• _What you will do_: Take from the material every line that contains the word "than".

• _Data under study_:
import Summits.BirchSwinnertonDyer.BirchSwinnertonDyer.Theorems.ManinLocalTwoThreeCDivisionIntegralCDT
import Literature.NumberTheory.EllipticCurves.ManinConstantClassCertificateTwist
import Summits.BirchSwinnertonDyer.BirchSwinnertonDyer.Theorems.AdditiveKolyvaginRoadManinFrameTransport
import Summits.BirchSwinnertonDyer.BirchSwinnertonDyer.Theorems.EdixhovenFibreFiveSevenTwistDegreeStepFiveSeven
import Summits.BirchSwinnertonDyer.BirchSwinnertonDyer.Theorems.AdditiveKolyvaginRoadManinFrameResidueProperTwistDegree
import Summits.BirchSwinnertonDyer.BirchSwinnertonDyer.Theses.EdixhovenFibreFiveSeven
import Summits.BirchSwinnertonDyer.Rank1Residual.X2.IsogenyClassStability
import Literature.NumberTheory.Automorphic.ShimuraCurveRibetTakahashiOptimalModularityProofs
import Literature.NumberTheory.EllipticCurves.IsogenyIdProofs
import HarnessLib

/-!
# Route `EdixhovenFibreFiveSeven`: K★ (22226), KP57 (23810), TDS57 (22227), TDS11 (22228) BY NAME, MODULO THE PRINTED
# CALEGARI–DIMITROV–TANG **THEOREM 1 VERBATIM** (rational-integer coefficients) — not Remarks 58–59 — `--supports` 22226

Cell `pub/bsd-wall`, seat `bsd-line-edix-p1` g36 (LEAD lineage of K★'s line `kato-lever`; route DORMANT, no seat holds these items).
THEOREMS ONLY (no definition, no named fact, no instance, no `sorry`); nothing is closed by name; BSD is not proved; Manin's conjecture
is not proved; no Manin theorem is announced.

WHY. Every landed «⟸ CDT» closer of this route and of its siblings (`TeichmullerTwistDescent.not_dvd_c_of_CDT` p769544,
`AdditiveKolyOfCDT.exists_datum_not_dvd_c_of_CDT` p769664, `EdixhovenFibreFiveSevenOfCDT.*` p769777, `TwistDegreeStepsOfCDT.*` p811276/p811277)
is keyed on the vendored ALGEBRAIC-INTEGER fact `CalegariDimitrovTang2025_unboundedDenominators_algInt` (= the paper's Remark 58 / Remark 59
reading), because they run over the cell bsd-f2-manin's `CDivisionUDC.abs_maninConstant_eq_one_of_CDT_of_odd_sq_dvd`. That cell has since
re-run its `c`-division chain from the vendored **Theorem 1 as printed** (`CalegariDimitrovTang2025_unboundedDenominators`, `f ∈ ℤ⟦q^{1/N}⟧`,
holomorphic-at-the-cusps case): `ManinLocalTwoThree.CDivisionInt.abs_maninConstant_eq_one_of_CDTInt_of_odd_sq_dvd` (the witness
`F = 12·℘_{Λ_W}(ℰ_f)·G·Δ^a` has RATIONAL-INTEGER `q`-coefficients — Honda at the multiplier `1`). This file re-keys the EF57 Manin side
on it. Since `CalegariDimitrovTang2025_unboundedDenominators_of_algInt : …_algInt → …` (Literature), every theorem below is STRONGER than
its `_of_CDT` twin (§4 records the implication for K★).

* §1 `not_dvd_c_of_CDTInt` — `p ∤ c(D)` at EVERY lattice-optimal datum (any level) of every globally minimal curve additive at `p ≥ 5`,
  modulo Theorem 1 (`sq_dvd_level_of_addv'` = the sibling's `TeichmullerTwistDescent.sq_dvd_level_of_addv`, repeated to stay out of that route's cone, + the integer chain); `exists_datum_not_dvd_c_of_CDTInt` — modulo
  Theorem 1 and modularity, a conductor-level datum with `p ∤ c` on every such curve with `E[p]` irreducible (optimal member, Knapp 12.9(a),
  prime-to-`p` transport: the proof of `AdditiveKolyOfCDT.exists_datum_not_dvd_c_of_CDT` verbatim with the key swapped).
* §2 **K★ `StarredOptimalManinUnitFiveSeven` (22226) ⟸ Theorem 1**; KP57 (23810) ⟸ Theorem 1 ∧ modularity.
* §3 TDS57 (22227) and TDS11 (22228) ⟸ Theorem 1 (modularity is their own first binder), as in `TwistDegreeStepsOfCDT`.
* §4 the `_algInt` reading implies each (recorded for K★).

HONEST STATUS: CONDITIONAL on the cite-only printed fact `Literature.NumberTheory.Automorphic.CalegariDimitrovTang2025_unboundedDenominators`
(Calegari–Dimitrov–Tang, J. Amer. Math. Soc. 38 (2025), Theorem 1; statement-only in the tree); the items stay OPEN by name. BSD is not proved
by this. [cite: CalegariDimitrovTang2025, Thm. 1] [cite: LingOesterle1991, Thm. 6] [cite: Honda1970, Thm. 9] [cite: EdixhovenManin1991, Thm. 3 and §4]
[cite: Knapp1993, Prop. 12.9(a)] [cite: ZagierCMB1985, §1 (p. 374)]
-/

set_option autoImplicit false
-- the Theorems namespace of a single-conjunct summit repeats the summit name by design (D-0017)
set_option linter.dupNamespace false

noncomputable section

open scoped Classical

open WeierstrassCurve Literature.NumberTheory.EllipticCurves Literature.NumberTheory.EllipticCurves.ModularForms
  Literature.NumberTheory.EllipticCurves.Rank1Residual Literature.NumberTheory.Automorphic
  Summit.BirchSwinnertonDyer.Rank1Residual Summit.BirchSwinnertonDyer.Rank1Residual.Additive
  Summit.BirchSwinnertonDyer.BirchSwinnertonDyer.Theses.EdixhovenFibreFiveSeven
  Summit.BirchSwinnertonDyer.BirchSwinnertonDyer.Theorems
  Summit.BirchSwinnertonDyer.BirchSwinnertonDyer.Theorems.ManinLocalTwoThree

namespace Summit.BirchSwinnertonDyer.BirchSwinnertonDyer.Theorems.EdixhovenFibreFiveSevenOfCDTInt

/-! ### §1 Manin's `p`-part at a lattice-optimal datum, and a Manin-unit conductor-level datum, modulo Theorem 1 -/

/-- **`p² ∣ N` for the level of ANY parametrisation datum of a curve additive at `p ≥ 5`, WITHOUT modularity** — the statement and
proof of `TeichmullerTwistDescent.sq_dvd_level_of_addv` (p769544), repeated here so that this file does not import the sibling route's
cone: `p² ∣ N_W`, so `p ∣ N` (`IsNewformOf.dvd_level_iff_dvd_conductorNorm`); if `p² ∤ N` then `a_p(f)² = 1` (Atkin–Lehner at `p ∥ N`),
but `a_p(f) = a_p(W) = 0` at an additive prime. [cite: AtkinLehner1970, Thm. 3] [cite: SilvermanAEC2009, App. C §16] -/
theorem sq_dvd_level_of_addv' {W : WeierstrassCurve ℚ} [W.IsElliptic] {N : ℕ} [NeZero N]
    (D : ModularParametrizationData W N) {p : ℕ} [Fact p.Prime] (hadd : Addv W p) : p ^ 2 ∣ N := by
  have hp : p.Prime := Fact.out
  have hW : p ^ 2 ∣ W.conductorNorm ℤ := sq_dvd_conductorNorm_of_not_good_of_not_mult hadd
  have hpW : p ∣ W.conductorNorm ℤ := dvd_trans (dvd_pow_self p two_ne_zero) hW
  have hpN : p ∣ N := (D.isNewformOf.dvd_level_iff_dvd_conductorNorm hp).mpr hpW
  by_contra h2
  have h1 := D.isNewformOf.1.cuspCoeff_sq_eq_one_of_dvd_of_not_sq_dvd hp hpN h2
  have h0 : cuspCoeff D.f p = 0 := by
    rw [D.isNewformOf.2 p]
    have := W.LFunction_apply_eq_zero_of_hasAdditiveReductionAt
      (Summit.BirchSwinnertonDyer.Rank1Residual.Additive.primesEquiv_symm_apply_coe p)
      (Summit.BirchSwinnertonDyer.Rank1Residual.Additive.hasAdditiveReductionAt_of_addv W p hadd) dvd_rfl
    exact_mod_cast this
  rw [h0] at h1
  norm_num at h1

/-- **Manin's `p`-part at EVERY lattice-optimal datum, MODULO CDT THEOREM 1 (integer coefficients) ONLY.** For `W/ℚ` globally minimal,
additive at a prime `p ≥ 5`, and `D` a lattice-optimal datum (`Λ_W = c·Λ_f`) at any level `N`: `p ∤ c(D)` — `p² ∣ N`
(`sq_dvd_level_of_addv'`, unconditional) and `|c| = 1` at a level with an odd square factor
(`CDivisionInt.abs_maninConstant_eq_one_of_CDTInt_of_odd_sq_dvd`). Strictly stronger than `TeichmullerTwistDescent.not_dvd_c_of_CDT`
(hypothesis `_algInt`). CONDITIONAL on `hCDT`; nothing closed; Manin's conjecture and BSD are not proved by this.
[cite: CalegariDimitrovTang2025, Thm. 1] [cite: LingOesterle1991, Thm. 6] -/
theorem not_dvd_c_of_CDTInt (hCDT : CalegariDimitrovTang2025_unboundedDenominators)
    {W : WeierstrassCurve ℚ} [W.IsElliptic] [W.IsGloballyMinimal] {N : ℕ} [NeZero N]
    (D : ModularParametrizationData W N) {p : ℕ} [Fact p.Prime] (hp5 : 5 ≤ p) (hadd : Addv W p)
    (hlat : ∀ z ∈ D.L.lattice, ∃ w ∈ periodLattice D.f, z = D.c * w) : ¬ (p : ℤ) ∣ D.c :=
  CDivisionNeron.not_prime_dvd_of_abs_eq_one
    (CDivisionInt.abs_maninConstant_eq_one_of_CDTInt_of_odd_sq_dvd hCDT D hlat (Fact.out : p.Prime) (by omega)
      (sq_dvd_level_of_addv' D hadd)) Fact.out

/-- **A conductor-level datum with `p ∤ c` on every globally minimal `W/ℚ` additive at `p ≥ 5` with `E[p]` irreducible, MODULO CDT
THEOREM 1 and modularity** — the proof of `AdditiveKolyOfCDT.exists_datum_not_dvd_c_of_CDT` verbatim with the key swapped: an optimal member
`W₀ ∼ W` with a degree-minimal (hence lattice-optimal, Knapp 12.9(a)) datum at level `N(W)`, `p ∤ c` there by `not_dvd_c_of_CDTInt`,
transported to `W` prime-to-`p`. CONDITIONAL on `hCDT`, `hnf`; nothing closed. [cite: CalegariDimitrovTang2025, Thm. 1]
[cite: Knapp1993, Prop. 12.9(a)] [cite: BCDTJAMS2001, Thm. A] -/
theorem exists_datum_not_dvd_c_of_CDTInt (hCDT : CalegariDimitrovTang2025_unboundedDenominators) (hnf : exists_isNewformOf)
    (W : WeierstrassCurve ℚ) [W.IsElliptic] [W.IsGloballyMinimal] (p : ℕ) [Fact p.Prime]
    [NeZero (W.conductorNorm ℤ)] (hp5 : 5 ≤ p) (hadd : Addv W p) (hirr : Irr W p) :
    ∃ Dt : ModularParametrizationData W (W.conductorNorm ℤ), ¬ (p : ℤ) ∣ Dt.c := by
  obtain ⟨W₀, hW₀, hW₀min, D₀, _hfW, hiso, hmin⟩ :=
    exists_optimal_modularParametrizationData_of_modularity hnf (W.conductorNorm ℤ) W rfl
  haveI := hW₀
  haveI := hW₀min
  have hlat : ∀ z ∈ D₀.L.lattice, ∃ w ∈ periodLattice D₀.f, z = D₀.c * w :=
    D₀.latticeEq_of_forall_modularDegree_le hmin
  have hadd₀ : Addv W₀ p := (X2.addv_iff_of_isIsogenous hiso).mp hadd
  have hc₀ : ¬ (p : ℤ) ∣ D₀.c := not_dvd_c_of_CDTInt hCDT D₀ hp5 hadd₀ hlat
  exact ManinFrameTransport.exists_modularParametrizationData_not_dvd_of_partner W Fact.out hirr hiso D₀ hc₀

/-! ### §2 K★ and KP57 BY NAME, modulo Theorem 1 -/

/-- ★★★ **K★ `StarredOptimalManinUnitFiveSeven` (stmt-BirchSwinnertonDyer-22226) ⟸ CDT THEOREM 1** — the starred types IV*, III*, II* at
`p ∈ {5, 7}`, `E[p]` irreducible, no `Iₙ*` fibre, lattice-optimal conductor-level datum ⟹ `p ∤ c`; every clause except «additive at
`p ≥ 5`» and «lattice-optimal» is idle. Strictly stronger than `EdixhovenFibreFiveSevenOfCDT.starredOptimalManinUnitFiveSeven_of_CDT`
(p769777, hypothesis `_algInt`). CONDITIONAL on `hCDT`; the item is not closed by this; BSD is not proved by this.
[cite: CalegariDimitrovTang2025, Thm. 1] [cite: EdixhovenManin1991, Thm. 3] -/
theorem starredOptimalManinUnitFiveSeven_of_CDTInt (hCDT : CalegariDimitrovTang2025_unboundedDenominators) :
    StarredOptimalManinUnitFiveSeven := by
  intro W _ _ p _ _ D hp57 hadd _hirr _hI _hv hlat
  have hp5 : 5 ≤ p := by rcases hp57 with rfl | rfl <;> omega
  exact not_dvd_c_of_CDTInt hCDT D hp5 hadd hlat

/-- ★★ **KP57 `KPResidueManinUnitFiveSeven` (stmt-BirchSwinnertonDyer-23810) ⟸ CDT THEOREM 1 ∧ modularity** (`exists_datum_not_dvd_c_of_CDTInt`;
the Kodaira / torsion-witness / degree / `N > 5·10⁵` clauses are idle). CONDITIONAL on `hCDT`, `hnf`; the item is not closed by this;
BSD is not proved by this. [cite: CalegariDimitrovTang2025, Thm. 1] [cite: KostersPannekoek2017, Thm. 1 and Cor. 2] -/
theorem kpResidueManinUnitFiveSeven_of_CDTInt_of_modularity (hCDT : CalegariDimitrovTang2025_unboundedDenominators)
    (hnf : exists_isNewformOf) : KPResidueManinUnitFiveSeven := by
  intro p _ V _ _ _ hp57 hadd hirr _hI _hv _htor _hall _hN
  have hp5 : 5 ≤ p := by rcases hp57 with rfl | rfl <;> omega
  exact exists_datum_not_dvd_c_of_CDTInt hCDT hnf V p hp5 hadd hirr

/-! ### §3 The twist-degree cruxes TDS57 / TDS11 BY NAME, modulo Theorem 1 -/

/-- ★★ **TDS57 `TwistDegreeStepFiveSeven` (stmt-BirchSwinnertonDyer-22227) ⟸ CDT THEOREM 1** (modularity is the item's own first binder):
the datum of `exists_datum_not_dvd_c_of_CDTInt` fed to `TwistDegreeStepFiveSeven.twistDegreeStep57_of_not_dvd_c` (the twist identity).
Strictly stronger than `TwistDegreeStepsOfCDT.twistDegreeStepFiveSeven_of_CDT` (p811276). CONDITIONAL; the item is not closed by this.
[cite: CalegariDimitrovTang2025, Thm. 1] [cite: EdixhovenManin1991, §4 (cases 1/2)] [cite: ZagierCMB1985, §1 (p. 374)] -/
theorem twistDegreeStepFiveSeven_of_CDTInt (hCDT : CalegariDimitrovTang2025_unboundedDenominators) :
    TwistDegreeStepFiveSeven := by
  intro hnf p _ V _ _ _ Wf _ _ _ C hp57 hadd hirr hK hV4 hC
  have hp5 : 5 ≤ p := by rcases hp57 with rfl | rfl <;> omega
  obtain ⟨D, hc⟩ := exists_datum_not_dvd_c_of_CDTInt hCDT hnf V p hp5 hadd hirr
  exact ⟨D, TwistDegreeStepFiveSeven.twistDegreeStep57_of_not_dvd_c hp5 V Wf hadd hK hV4 C hC D hc⟩

/-- ★★ **TDS11 `TwistDegreeStepOrdinary` (stmt-BirchSwinnertonDyer-22228) ⟸ CDT THEOREM 1** (modularity is the item's own first binder):
the frame curve `W` itself is the member with a Manin-unit conductor-level datum (`exists_datum_not_dvd_c_of_CDTInt`,
`IsIsogenous.refl_holds`) wanted by `ManinFrameResidueProperTwistDegree.twistDegreeStep_of_exists_member_not_dvd_c`. Strictly stronger
than `TwistDegreeStepsOfCDT.twistDegreeStepOrdinary_of_CDT` (p811277). CONDITIONAL; the item is not closed by this.
[cite: CalegariDimitrovTang2025, Thm. 1] [cite: EdixhovenManin1991, §4 (cases 1/2)] -/
theorem twistDegreeStepOrdinary_of_CDTInt (hCDT : CalegariDimitrovTang2025_unboundedDenominators) :
    TwistDegreeStepOrdinary := by
  intro hnf W _ _ p _ _ hp11 hadd hirr _hres _hall V _ _ _ Wf _ _ _ C hisoV hG hV4 hC
  have hp5 : 5 ≤ p := by omega
  obtain ⟨Dt, hc⟩ := exists_datum_not_dvd_c_of_CDTInt hCDT hnf W p hp5 hadd hirr
  exact ManinFrameResidueProperTwistDegree.twistDegreeStep_of_exists_member_not_dvd_c hnf W hp5 hadd hirr hisoV hG hV4 C hC
    ⟨W, ‹_›, ‹_›, Dt, IsIsogenous.refl_holds W, hc⟩

/-! ### §4 The Remark-58/59 reading implies the Theorem-1 reading (nothing landed is weakened) -/

/-- **K★ ⟸ the `_algInt` fact, THROUGH the Theorem-1 closer** — `CalegariDimitrovTang2025_unboundedDenominators_of_algInt` composes with
`starredOptimalManinUnitFiveSeven_of_CDTInt`; so the Theorem-1 key is the weaker (better) hypothesis. Recorded for the item's bookkeeping only.
[cite: CalegariDimitrovTang2025, Thm. 1 and Remark 58] -/
theorem starredOptimalManinUnitFiveSeven_of_CDTAlgInt' (hCDT : CalegariDimitrovTang2025_unboundedDenominators_algInt) :
    StarredOptimalManinUnitFiveSeven :=
  starredOptimalManinUnitFiveSeven_of_CDTInt (CalegariDimitrovTang2025_unboundedDenominators_of_algInt hCDT)

end Summit.BirchSwinnertonDyer.BirchSwinnertonDyer.Theorems.EdixhovenFibreFiveSevenOfCDTInt

end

• _Task output_:
on it. Since `CalegariDimitrovTang2025_unboundedDenominators_of_algInt : …_algInt → …` (Literature), every theorem below is STRONGER than
(`CDivisionInt.abs_maninConstant_eq_one_of_CDTInt_of_odd_sq_dvd`). Strictly stronger than `TeichmullerTwistDescent.not_dvd_c_of_CDT`
`p ≥ 5`» and «lattice-optimal» is idle. Strictly stronger than `EdixhovenFibreFiveSevenOfCDT.starredOptimalManinUnitFiveSeven_of_CDT`
Strictly stronger than `TwistDegreeStepsOfCDT.twistDegreeStepFiveSeven_of_CDT` (p811276). CONDITIONAL; the item is not closed by this.
than `TwistDegreeStepsOfCDT.twistDegreeStepOrdinary_of_CDT` (p811277). CONDITIONAL; the item is not closed by this.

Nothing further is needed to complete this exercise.